[[ Data records open ]]
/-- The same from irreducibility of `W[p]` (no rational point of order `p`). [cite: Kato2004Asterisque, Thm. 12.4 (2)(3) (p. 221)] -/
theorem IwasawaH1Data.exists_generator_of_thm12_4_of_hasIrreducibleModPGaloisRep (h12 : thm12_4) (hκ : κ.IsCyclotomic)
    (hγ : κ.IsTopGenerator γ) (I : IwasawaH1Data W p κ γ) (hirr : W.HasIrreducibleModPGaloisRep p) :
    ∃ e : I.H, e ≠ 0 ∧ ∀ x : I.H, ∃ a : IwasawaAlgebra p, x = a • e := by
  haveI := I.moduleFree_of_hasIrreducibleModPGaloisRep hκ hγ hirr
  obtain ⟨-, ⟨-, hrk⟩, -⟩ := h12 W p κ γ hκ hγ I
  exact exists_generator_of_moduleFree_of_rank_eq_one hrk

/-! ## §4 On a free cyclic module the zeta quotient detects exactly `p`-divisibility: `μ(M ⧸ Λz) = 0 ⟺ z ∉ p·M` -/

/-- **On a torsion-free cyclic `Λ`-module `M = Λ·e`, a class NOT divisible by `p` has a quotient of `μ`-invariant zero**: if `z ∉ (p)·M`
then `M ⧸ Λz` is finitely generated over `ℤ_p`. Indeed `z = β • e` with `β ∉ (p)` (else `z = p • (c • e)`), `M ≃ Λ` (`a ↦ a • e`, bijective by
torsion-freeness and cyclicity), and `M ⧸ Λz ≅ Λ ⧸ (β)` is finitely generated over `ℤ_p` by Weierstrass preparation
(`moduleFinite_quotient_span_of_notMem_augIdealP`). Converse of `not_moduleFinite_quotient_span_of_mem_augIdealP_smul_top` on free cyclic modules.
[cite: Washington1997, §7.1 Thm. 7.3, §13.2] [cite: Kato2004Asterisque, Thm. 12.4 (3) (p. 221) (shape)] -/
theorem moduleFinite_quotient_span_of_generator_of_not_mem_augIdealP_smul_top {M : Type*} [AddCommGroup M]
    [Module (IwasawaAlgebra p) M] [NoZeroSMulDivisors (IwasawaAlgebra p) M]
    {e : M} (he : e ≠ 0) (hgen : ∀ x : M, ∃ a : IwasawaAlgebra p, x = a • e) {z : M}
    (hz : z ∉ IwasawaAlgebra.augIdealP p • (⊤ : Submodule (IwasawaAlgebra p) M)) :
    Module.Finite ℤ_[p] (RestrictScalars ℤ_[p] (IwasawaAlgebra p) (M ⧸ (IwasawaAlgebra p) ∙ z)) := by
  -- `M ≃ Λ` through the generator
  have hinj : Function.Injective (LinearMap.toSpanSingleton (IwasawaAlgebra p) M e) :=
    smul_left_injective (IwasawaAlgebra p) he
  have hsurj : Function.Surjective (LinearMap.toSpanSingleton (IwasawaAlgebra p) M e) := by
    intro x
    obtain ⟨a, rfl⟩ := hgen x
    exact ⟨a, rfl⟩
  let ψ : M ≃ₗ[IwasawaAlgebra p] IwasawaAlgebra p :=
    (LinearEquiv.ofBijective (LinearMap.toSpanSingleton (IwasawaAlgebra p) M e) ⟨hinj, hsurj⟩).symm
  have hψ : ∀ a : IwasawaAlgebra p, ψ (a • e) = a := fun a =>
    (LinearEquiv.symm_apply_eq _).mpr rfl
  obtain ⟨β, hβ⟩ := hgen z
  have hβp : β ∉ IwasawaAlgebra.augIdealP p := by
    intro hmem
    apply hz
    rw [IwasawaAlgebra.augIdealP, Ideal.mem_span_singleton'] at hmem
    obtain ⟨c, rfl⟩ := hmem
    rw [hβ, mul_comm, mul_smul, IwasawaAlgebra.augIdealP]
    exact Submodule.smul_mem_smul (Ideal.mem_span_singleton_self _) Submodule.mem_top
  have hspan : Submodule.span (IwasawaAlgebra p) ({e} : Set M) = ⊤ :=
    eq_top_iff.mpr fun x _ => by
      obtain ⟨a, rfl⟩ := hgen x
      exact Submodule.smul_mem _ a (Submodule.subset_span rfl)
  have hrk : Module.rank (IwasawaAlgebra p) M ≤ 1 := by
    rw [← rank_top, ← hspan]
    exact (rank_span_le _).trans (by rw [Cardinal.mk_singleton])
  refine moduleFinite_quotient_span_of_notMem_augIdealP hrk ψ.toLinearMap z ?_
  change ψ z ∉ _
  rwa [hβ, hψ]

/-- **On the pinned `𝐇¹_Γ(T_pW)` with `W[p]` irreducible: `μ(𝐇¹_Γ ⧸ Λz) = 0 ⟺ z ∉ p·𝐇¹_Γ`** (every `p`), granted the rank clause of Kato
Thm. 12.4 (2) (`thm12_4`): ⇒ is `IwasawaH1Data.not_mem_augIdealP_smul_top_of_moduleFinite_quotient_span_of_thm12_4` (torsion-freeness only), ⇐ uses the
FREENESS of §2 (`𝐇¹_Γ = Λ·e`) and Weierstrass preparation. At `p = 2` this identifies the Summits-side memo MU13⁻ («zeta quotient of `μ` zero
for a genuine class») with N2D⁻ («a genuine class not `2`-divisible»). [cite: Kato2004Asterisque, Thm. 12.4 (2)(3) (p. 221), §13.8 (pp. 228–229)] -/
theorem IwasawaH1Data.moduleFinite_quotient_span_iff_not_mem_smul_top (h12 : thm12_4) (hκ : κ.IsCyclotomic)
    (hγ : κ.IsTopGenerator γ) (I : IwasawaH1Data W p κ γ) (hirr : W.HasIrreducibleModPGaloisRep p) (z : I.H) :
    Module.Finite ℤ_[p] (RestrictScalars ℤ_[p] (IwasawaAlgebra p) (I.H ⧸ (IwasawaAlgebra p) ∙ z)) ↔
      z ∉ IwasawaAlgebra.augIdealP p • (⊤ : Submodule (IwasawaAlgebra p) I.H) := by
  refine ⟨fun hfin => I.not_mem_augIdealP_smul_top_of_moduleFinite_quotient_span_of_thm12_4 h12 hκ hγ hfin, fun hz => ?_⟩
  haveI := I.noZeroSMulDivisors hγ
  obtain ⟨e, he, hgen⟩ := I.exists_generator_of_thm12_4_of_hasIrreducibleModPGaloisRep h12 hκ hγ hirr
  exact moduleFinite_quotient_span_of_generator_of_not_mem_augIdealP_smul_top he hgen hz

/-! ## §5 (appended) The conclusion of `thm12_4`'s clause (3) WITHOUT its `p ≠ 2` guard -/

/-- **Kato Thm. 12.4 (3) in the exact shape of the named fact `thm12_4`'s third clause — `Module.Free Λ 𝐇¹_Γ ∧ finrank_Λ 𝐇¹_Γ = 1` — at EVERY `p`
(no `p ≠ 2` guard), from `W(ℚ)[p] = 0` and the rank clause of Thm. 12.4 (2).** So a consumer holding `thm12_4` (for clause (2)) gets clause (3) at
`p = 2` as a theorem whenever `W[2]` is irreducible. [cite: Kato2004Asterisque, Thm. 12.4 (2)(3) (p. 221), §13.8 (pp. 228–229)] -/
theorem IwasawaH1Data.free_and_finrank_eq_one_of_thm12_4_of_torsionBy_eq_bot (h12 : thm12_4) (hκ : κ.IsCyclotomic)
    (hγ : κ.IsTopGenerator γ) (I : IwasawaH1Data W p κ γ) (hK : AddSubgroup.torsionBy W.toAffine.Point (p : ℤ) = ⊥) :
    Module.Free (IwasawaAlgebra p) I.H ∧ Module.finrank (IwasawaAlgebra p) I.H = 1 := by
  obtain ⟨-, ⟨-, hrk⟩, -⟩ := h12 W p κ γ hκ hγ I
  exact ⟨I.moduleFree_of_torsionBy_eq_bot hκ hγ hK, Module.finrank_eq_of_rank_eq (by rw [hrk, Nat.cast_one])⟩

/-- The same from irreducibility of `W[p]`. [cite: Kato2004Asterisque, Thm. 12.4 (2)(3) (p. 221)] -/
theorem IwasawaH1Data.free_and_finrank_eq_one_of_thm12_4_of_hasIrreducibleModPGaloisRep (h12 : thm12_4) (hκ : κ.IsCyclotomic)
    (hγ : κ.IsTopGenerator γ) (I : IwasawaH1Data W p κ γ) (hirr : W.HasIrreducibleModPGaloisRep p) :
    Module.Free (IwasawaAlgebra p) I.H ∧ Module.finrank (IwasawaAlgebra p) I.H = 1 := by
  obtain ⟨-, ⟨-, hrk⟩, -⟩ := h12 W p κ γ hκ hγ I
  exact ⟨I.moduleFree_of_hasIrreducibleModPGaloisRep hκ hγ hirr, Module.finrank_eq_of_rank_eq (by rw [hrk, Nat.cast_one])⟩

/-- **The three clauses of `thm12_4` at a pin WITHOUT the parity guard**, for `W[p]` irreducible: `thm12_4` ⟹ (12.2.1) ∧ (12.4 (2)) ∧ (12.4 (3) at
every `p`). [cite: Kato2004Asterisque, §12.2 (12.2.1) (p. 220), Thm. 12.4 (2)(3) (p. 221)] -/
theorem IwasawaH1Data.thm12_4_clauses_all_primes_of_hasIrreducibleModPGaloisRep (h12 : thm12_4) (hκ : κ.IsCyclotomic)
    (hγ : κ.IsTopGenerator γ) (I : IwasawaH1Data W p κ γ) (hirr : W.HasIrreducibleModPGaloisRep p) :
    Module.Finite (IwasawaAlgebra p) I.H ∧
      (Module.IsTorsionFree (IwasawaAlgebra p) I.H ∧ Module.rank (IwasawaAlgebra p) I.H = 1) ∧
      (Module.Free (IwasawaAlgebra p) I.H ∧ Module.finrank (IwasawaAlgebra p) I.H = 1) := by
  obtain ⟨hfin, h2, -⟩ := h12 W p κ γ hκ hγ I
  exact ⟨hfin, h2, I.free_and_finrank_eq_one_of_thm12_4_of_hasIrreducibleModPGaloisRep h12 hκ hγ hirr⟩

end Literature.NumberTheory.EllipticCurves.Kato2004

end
[[ Data records closed ]]
_About this task:_ Which lines of the material contain "WITHOUT"? List them.

_Answer to the problem:_
/-! ## §5 (appended) The conclusion of `thm12_4`'s clause (3) WITHOUT its `p ≠ 2` guard -/
/-- **The three clauses of `thm12_4` at a pin WITHOUT the parity guard**, for `W[p]` irreducible: `thm12_4` ⟹ (12.2.1) ∧ (12.4 (2)) ∧ (12.4 (3) at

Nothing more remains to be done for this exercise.